--- Directions ---
Go through the data below and gather each line containing "holds".

-*-

import Literature.NumberTheory.Automorphic.RankinSelbergTorusPositivity
import Literature.NumberTheory.Automorphic.CuspidalTestVector
import Literature.NumberTheory.Automorphic.SmoothedCuspFormGeneric
import Literature.NumberTheory.Automorphic.WhittakerCoeffCentral
import Literature.NumberTheory.Automorphic.SiegelSetVolume
import HarnessLib

/-!
# Jacquet–Shalika's (5.3.3)–(5.3.4) from the finiteness of the unfolded Rankin–Selberg integral

Topic `NumberTheory/Automorphic`; namespace `Literature.NumberTheory.Automorphic`. Assembly file
(theorems only: no definition, no named fact) of the real-point
Rankin–Selberg route to the named fact `JacquetShalika1981_schurSelfSum_prod_bounded`
(`JacquetShalikaSchurSelfSum`; Jacquet–Shalika, *On Euler products and the classification of
automorphic representations I*, Amer. J. Math. **103** (1981), §4 + §2, Thm. (5.3), (5.3.3)–(5.3.4)),
through which `multipliable_partialStandardL`, `StandardLFunctionData.multipliable_L`,
`summable_normSq_trace_largeFinset` and Lemma (5.2) (`JacquetShalika1981_continuation_partialPairL_conj`)
are reached in the tree.

**What is proved.** `JacquetShalika1981_schurSelfSum_prod_bounded_of_rankinSelbergTorusIntegral_ne_top`:
for `1 ≤ n`, measures `νA` on the torus `(𝔸_Kˣ)ⁿ` (left invariant, s-finite, positive on opens),
`νK` on `K = K_∞ GL_n(𝒪̂_K)` (s-finite, positive on opens) and a Haar measure `ν₀` on `N_n(𝔸_K)`, and a
continuous positive archimedean test function `Φ_∞`, **if** for every test function `η`, every
`f ∈ L²_cusp` and every real `σ > 1` the unfolded integral
`Ψ(σ) = rankinSelbergTorusIntegral νA νK W_φ (Φ_∞ ⊗ 𝟙_{𝒪̂ⁿ}) σ` of the Whittaker coefficient
`W_φ = whittakerCoeff ν₀ 𝓕_N ψ φ` of `φ = invQuot (S_η f)` (Tate's box and character) is finite, **then**
`JacquetShalika1981_schurSelfSum_prod_bounded` holds. The hypothesis is the upper half of the method
(the unfolding inequality `Ψ(σ) ≤ ∫ |φ|² E(·, Φ, σ)` over the Whittaker tower, `WhittakerTowerChain`,
and the finiteness of the right-hand side, `RankinSelbergSiegelFiniteness` with the rapid decay of
`GLnCuspidalSiegelDecay`); everything else is assembled here from proved bricks:

1. in `Π` pick `f`, a test function `η ≥ 0` with `S_η f ≠ 0` and its level `𝔫₀`
   (`CuspidalAutomorphicRepGL.exists_isTestFunctionGL_smoothedForm_ne_zero`, `CuspidalTestVector`);
2. `W_φ` is continuous (`continuous_whittakerCoeff`), `N_n(𝔸_K)`-equivariant
   (`whittakerCoeff_unipotent_mul`) and not identically zero
   (`exists_whittakerCoeff_invQuot_smoothedForm_ne_zero_of_one_le`, `SmoothedCuspFormGeneric`), whence a
   torus base point `diag(a₁) k₀` with `W_φ ≠ 0` (`exists_torusPoint_apply_ne_zero`), moved by a
   rational central scalar (`whittakerCoeff_glDiagonal_const_mul`,
   `exists_ne_zero_valued_algebraMap_mul_le_one`) to `a₀` with integral last entry;
3. the exceptional set `S₀ = supp 𝔫₀ ∪ S_ψ ∪ {w : a₀ not a unit at w}`
   (`exists_finset_adicComponent_adeleAddChar_unramified`, `finite_setOf_exists_valued_ne_one`);
4. for `S ⊇ S₀`, a Satake family `α` of `Π` off `S` enumerated by `x`, and `σ > 1`: positivity of the
   unit-box integral (`setLIntegral_torusIntegrand_unitBox_ne_zero`, `RankinSelbergTorusPositivity`),
   the hypothesis, and the Euler lower bound `exists_prod_schurSelfSum_le_of_cuspidal`
   (`RankinSelbergTorusIntegral`) bound the partial products `∏_{v ∈ F} T_v(q_v^{-σ})` off `S`.

## References

* H. Jacquet, J. A. Shalika, *On Euler products and the classification of automorphic
  representations I*, Amer. J. Math. 103 (1981), 499–558: §2, §4, Lemma (5.2), Thm. (5.3),
  (5.3.3)–(5.3.4) [JacquetShalikaAJM1981].
* J. W. Cogdell, *Analytic theory of L-functions for GL_n*, in *An Introduction to the Langlands
  Program* (2004), §2.3, §3 [CogdellAnalyticTheory2004].
-/

noncomputable section

open MeasureTheory Measure NumberField IsDedekindDomain Matrix Set Filter Finset
open scoped MatrixGroups ENNReal NNReal Pointwise Topology ValuativeRel
open Literature.RingTheory.SymmetricFunctions.SymmPoly
open Literature.NumberTheory.GaloisRepresentations (ideleGroup)

namespace Literature.NumberTheory.Automorphic

section Assembly

variable (n : ℕ) (K : Type) [Field K] [NumberField K]

-- Borel structures: the tree's `adelicBorel n K` on `(AdelicGroupData.gl n K).Adelic` (the spelling
-- of `RankinSelbergTorusIntegral`, for `K` and the torus integrand) and `glAdeleBorel n K` of
-- `SiegelSetVolume` on the definitionally equal `GL (Fin n) (AdeleRing (𝓞 K) K)` (the spelling of the
-- Whittaker tower files, for `N_n(𝔸_K)` and genericity); both are `borel _`, nothing in Mathlib is
-- overridden.
attribute [local instance] adelicBorel borelSpace_adelic locallyCompactSpace_adelic
  secondCountableTopology_gl_adelic glAdeleBorel borelSpace_glAdele

variable {n K}
variable {μ : Measure (AdelicGroupData.gl n K).automorphicQuotient}
  [(AdelicGroupData.gl n K).IsAutomorphicMeasure μ]

/-- **Jacquet–Shalika's bound on the unramified Rankin–Selberg torus sums from the finiteness of the
unfolded integral** (the named fact `JacquetShalika1981_schurSelfSum_prod_bounded`, i.e. (5.3.3)–(5.3.4)
of Jacquet–Shalika (1981) off large finite sets, for `GL_n`, `1 ≤ n`): if for every test function
`η`, every `f ∈ L²_cusp` and every `σ > 1` the unfolded Rankin–Selberg integral of the Whittaker
coefficient of `invQuot (S_η f)` against `Φ_∞ ⊗ 𝟙_{𝒪̂ⁿ}` is finite, then for every cuspidal `Π` there is
a finite `S₀` such that for all finite `S ⊇ S₀`, all Satake families of `Π` off `S`, all
enumerations and all `σ > 1` the partial products of the torus sums `T_v(q_v^{-σ})` off `S` are
bounded. See the module docstring for the assembly.
[cite: JacquetShalikaAJM1981, Thm. (5.3), proof, (5.3.3)–(5.3.4); §4; §2 Prop. (2.3)] -/
theorem JacquetShalika1981_schurSelfSum_prod_bounded_of_rankinSelbergTorusIntegral_ne_top
    (hn : 1 ≤ n) [MeasurableSpace (ideleGroup K)] [BorelSpace (ideleGroup K)]
    (νA : Measure (Fin n → ideleGroup K)) [νA.IsMulLeftInvariant] [SFinite νA] [νA.IsOpenPosMeasure]
    (νK : Measure ↥(maximalCompactAdelic n K)) [SFinite νK] [νK.IsOpenPosMeasure]
    (ν₀ : Measure ↥(adelicUnipotent n K)) [IsHaarMeasure ν₀]
    {Φinf : (Fin n → InfiniteAdeleRing K) → ℝ} (hΦc : Continuous Φinf) (hΦ : ∀ z, 0 < Φinf z)
    (hfin : ∀ (η : (AdelicGroupData.gl n K).Adelic → ℝ), IsTestFunctionGL n K η →
      ∀ (f : (AdelicGroupData.gl n K).L2 μ), f ∈ cuspidalSubspace n K μ → ∀ ⦃σ : ℝ⦄, 1 < σ →
        rankinSelbergTorusIntegral n K νA νK
          (whittakerCoeff ν₀ (unipotentTateDomain n K) (adeleAddChar K)
            (invQuot (AdelicGroupData.gl n K) (smoothedForm η f)))
          (standardTestFun n K Φinf) σ ≠ ⊤) :
    JacquetShalika1981_schurSelfSum_prod_bounded (μ := μ) := by
  intro P
  classical
  -- topological and measurable structures
  haveI : T2Space (GL (Fin n) (AdeleRing (𝓞 K) K)) := t2Space_gl n K
  haveI : LocallyCompactSpace (GL (Fin n) (AdeleRing (𝓞 K) K)) :=
    AdelicGroupData.locallyCompactSpace_generalLinearGroup_adeleRing K (Fin n)
  haveI := secondCountableTopology_generalLinearGroup_adeleRing K (Fin n)
  haveI : T2Space (AdeleRing (𝓞 K) K) := t2Space_adeleRing K
  letI : MeasurableSpace (AdeleRing (𝓞 K) K) := borel _
  haveI : BorelSpace (AdeleRing (𝓞 K) K) := ⟨rfl⟩
  haveI hν₀R : ν₀.IsMulRightInvariant := isMulRightInvariant_of_isHaarMeasure_adelicUnipotent ν₀
  -- (1) the test vector with a level
  obtain ⟨f, η, hη, -, hne, 𝔫₀, h𝔫₀, hηK⟩ := P.exists_isTestFunctionGL_smoothedForm_ne_zero
  have hηc : Continuous η := hη.continuous
  have hηs : HasCompactSupport η := hη.hasCompactSupport
  have hcusp : ((f : P.1.toSubmodule) : (AdelicGroupData.gl n K).L2 μ) ∈ cuspidalSubspace n K μ :=
    P.le_cuspidalSubspace f.2
  -- (2) the Whittaker coefficient: continuity, equivariance, genericity, base point
  have hψ : IsGlobalAddChar K (adeleAddChar K) := isGlobalAddChar_adeleAddChar (K := K)
  have h𝓕 : IsFundamentalDomain ↥(rationalUnipotent n K) (unipotentTateDomain n K) ν₀ :=
    isFundamentalDomain_unipotentTateDomain ν₀
  have h𝓕c : IsCompact (closure (unipotentTateDomain n K)) := isCompact_closure_unipotentTateDomain
  have h𝓕m : MeasurableSet (unipotentTateDomain n K) := measurableSet_unipotentTateDomain
  set φ : GL (Fin n) (AdeleRing (𝓞 K) K) → ℂ :=
    invQuot (AdelicGroupData.gl n K) (smoothedForm η ((f : P.1.toSubmodule) : (AdelicGroupData.gl n K).L2 μ))
    with hφ
  have hφc : Continuous φ := continuous_invQuot_smoothedForm hηc hηs _
  have hφinv : IsLeftInvariant (AdelicGroupData.gl n K) φ := isLeftInvariant_invQuot _ _
  set W : GL (Fin n) (AdeleRing (𝓞 K) K) → ℂ :=
    whittakerCoeff ν₀ (unipotentTateDomain n K) (adeleAddChar K) φ with hW
  have hWc : Continuous W := continuous_whittakerCoeff h𝓕m h𝓕c hψ.continuous hφc
  have hWN : ∀ u ∈ upperUnitriangular (Fin n) (AdeleRing (𝓞 K) K), ∀ g, ‖W (u * g)‖ = ‖W g‖ := by
    intro u hu g
    have h := whittakerCoeff_unipotent_mul (ν := ν₀) (𝓕 := unipotentTateDomain n K)
      (ψ := adeleAddChar K) h𝓕 hψ hφinv ⟨u, hu⟩ g
    change W (u * g) = _ * W g at h
    rw [h, norm_mul, whittakerCharFun_apply, Circle.norm_coe, one_mul]
  obtain ⟨g₁, hg₁⟩ := exists_whittakerCoeff_invQuot_smoothedForm_ne_zero_of_one_le hn hηc hηs hcusp hne ν₀
  obtain ⟨a₁, k₀, ha₁⟩ := exists_torusPoint_apply_ne_zero hWN hg₁
  -- (3) clear the denominators of the last entry by a rational scalar
  obtain ⟨d, hd0, hdint⟩ := exists_ne_zero_valued_algebraMap_mul_le_one (K := K) (lastEntry a₁)
  have hdK : (d : K) ≠ 0 := RingOfIntegers.coe_ne_zero_iff.mpr hd0
  set c : Kˣ := Units.mk0 (d : K) hdK with hc
  set ξ : ideleGroup K := Units.map (algebraMap K (AdeleRing (𝓞 K) K) : K →* AdeleRing (𝓞 K) K) c
    with hξ
  have hξval : ((ξ : ideleGroup K) : AdeleRing (𝓞 K) K) = algebraMap K (AdeleRing (𝓞 K) K) (d : K) := by
    rw [hξ, Units.coe_map, hc, Units.val_mk0]
    rfl
  set a₀ : Fin n → ideleGroup K := (fun _ => ξ) * a₁ with ha₀
  have ha₀W : W (torusPoint n K (a₀, k₀)) ≠ 0 := by
    have e : W (torusPoint n K (a₀, k₀)) = W (torusPoint n K (a₁, k₀)) := by
      rw [ha₀, torusPoint_mul, hW, hξ]
      exact whittakerCoeff_glDiagonal_const_mul ν₀ _ _ hφinv c _
    rw [e]
    exact ha₁
  have hlast : lastEntry a₀ = ξ * lastEntry a₁ := by
    rw [ha₀, lastEntry_mul]
    congr 1
    unfold lastEntry
    rw [dif_pos (by omega : 0 < n)]
  have hint : ∀ w : HeightOneSpectrum (𝓞 K),
      Valued.v (((lastEntry a₀ : ideleGroup K) : AdeleRing (𝓞 K) K).2 w) ≤ 1 := by
    intro w
    rw [hlast, Units.val_mul, hξval]
    exact hdint w
  -- (4) the exceptional set
  obtain ⟨Sψ, hSψ⟩ := exists_finset_adicComponent_adeleAddChar_unramified (K := K)
  set S₀ : Finset (HeightOneSpectrum (𝓞 K)) :=
    (Ideal.finite_factors h𝔫₀).toFinset ∪ Sψ ∪ (finite_setOf_exists_valued_ne_one a₀).toFinset with hS₀
  refine ⟨S₀, fun S α hS hα x hx σ hσ => ?_⟩
  set Good : Set (HeightOneSpectrum (𝓞 K)) := {v | v ∉ (↑S : Set (HeightOneSpectrum (𝓞 K)))} with hGooddef
  have hgood : ∀ v ∈ Good, ¬ v.asIdeal ∣ 𝔫₀ ∧ v ∉ Sψ ∧
      ∀ i, Valued.v (((a₀ i : ideleGroup K) : AdeleRing (𝓞 K) K).2 v) = 1 := by
    intro v hv
    have hv0 : v ∉ S₀ := fun h => hv (hS h)
    simp only [hS₀, Finset.mem_union, Set.Finite.mem_toFinset, Set.mem_setOf_eq, not_or,
      not_exists, ne_eq, not_not] at hv0
    exact ⟨hv0.1.1, hv0.1.2, hv0.2⟩
  -- the enumeration extended to all places
  set x' : HeightOneSpectrum (𝓞 K) → Fin n → ℂ := fun v =>
    if h : v ∉ (↑S : Set (HeightOneSpectrum (𝓞 K))) then x ⟨v, h⟩ else 0 with hx'def
  have hx' : ∀ (v : HeightOneSpectrum (𝓞 K)) (hv : v ∉ (↑S : Set (HeightOneSpectrum (𝓞 K)))),
      x' v = x ⟨v, hv⟩ := fun v hv => by simp only [hx'def, dif_pos hv]
  have hxGood : ∀ v ∈ Good, (Finset.univ : Finset (Fin n)).val.map (x' v) = α v := by
    intro v hv
    have hv' : v ∉ (↑S : Set (HeightOneSpectrum (𝓞 K))) := hv
    rw [hx' v hv']
    exact hx ⟨v, hv'⟩
  have hGood : ∀ v ∈ Good, v ∉ (↑S : Set (HeightOneSpectrum (𝓞 K))) ∧ ¬ v.asIdeal ∣ 𝔫₀ ∧
      (∀ c ∈ 𝒪[v.adicCompletion K], (adeleAddChar K).adicComponent v c = 1) ∧
      ∀ ϖ : v.adicCompletion K, Valued.v ϖ = WithZero.exp (-1 : ℤ) →
        ∃ c ∈ 𝒪[v.adicCompletion K], (adeleAddChar K).adicComponent v (ϖ⁻¹ * c) ≠ 1 := by
    intro v hv
    obtain ⟨h1, h2, -⟩ := hgood v hv
    exact ⟨hv, h1, (hSψ v h2).1, (hSψ v h2).2⟩
  have ha₀unit : a₀ ∈ unitBox Good := fun v hv i => (hgood v hv).2.2 i
  -- (5) positivity, finiteness, and the Euler lower bound
  have hposI := setLIntegral_torusIntegrand_unitBox_ne_zero hWc ha₀W ha₀unit hint hΦc hΦ σ νA νK
  have hfinI := hfin η hη _ hcusp hσ
  obtain ⟨C, hC, hbound⟩ := exists_prod_schurSelfSum_le_of_cuspidal P hα h𝔫₀ hηc hηs hηK f h𝓕 h𝓕c hψ
    hGood hxGood Φinf νA νK hfinI hposI
  refine ⟨C, hC, fun F => ?_⟩
  have hsub : (↑(F.map (Function.Embedding.subtype _)) : Set (HeightOneSpectrum (𝓞 K))) ⊆ Good := by
    intro v hv
    rw [Finset.coe_map, Set.mem_image] at hv
    obtain ⟨w, -, rfl⟩ := hv
    exact w.2
  have h := hbound (F.map (Function.Embedding.subtype _)) hsub
  rw [Finset.prod_map] at h
  refine le_trans (le_of_eq (Finset.prod_congr rfl fun v _ => ?_)) h
  rw [Function.Embedding.coe_subtype, hx' v.1 v.2]

/-! ### The degenerate rank `n = 0` -/

/-- For `n = 0` every torus sum is `1` (`schurSelfSum_eq_ofReal_exp` with an empty family: the
exponent is an empty sum), so the partial products are bounded by `1` and
`JacquetShalika1981_schurSelfSum_prod_bounded` holds trivially in rank `0`. [folklore] -/
theorem schurSelfSum_fin_zero (x : Fin 0 → ℂ) {t : ℝ} (ht : 0 ≤ t) : schurSelfSum x t = 1 := by
  rw [schurSelfSum_eq_ofReal_exp x ht (fun i => i.elim0)]
  simp

/-- `JacquetShalika1981_schurSelfSum_prod_bounded` in rank `0` (all torus sums are `1`). [folklore] -/
theorem JacquetShalika1981_schurSelfSum_prod_bounded_zero
    {μ₀ : Measure (AdelicGroupData.gl 0 K).automorphicQuotient}
    [(AdelicGroupData.gl 0 K).IsAutomorphicMeasure μ₀] :
    JacquetShalika1981_schurSelfSum_prod_bounded (n := 0) (K := K) (μ := μ₀) := by
  intro P
  refine ⟨∅, fun S α _ _ x _ σ _ => ⟨1, ENNReal.one_ne_top, fun F => ?_⟩⟩
  refine le_of_eq (Finset.prod_eq_one fun v _ => schurSelfSum_fin_zero (x v) ?_)
  exact Real.rpow_nonneg (Nat.cast_nonneg _) _

end Assembly

end Literature.NumberTheory.Automorphic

-*-

--- Response to the task ---
`JacquetShalika1981_schurSelfSum_prod_bounded` holds. The hypothesis is the upper half of the method
`JacquetShalika1981_schurSelfSum_prod_bounded` holds trivially in rank `0`. [folklore] -/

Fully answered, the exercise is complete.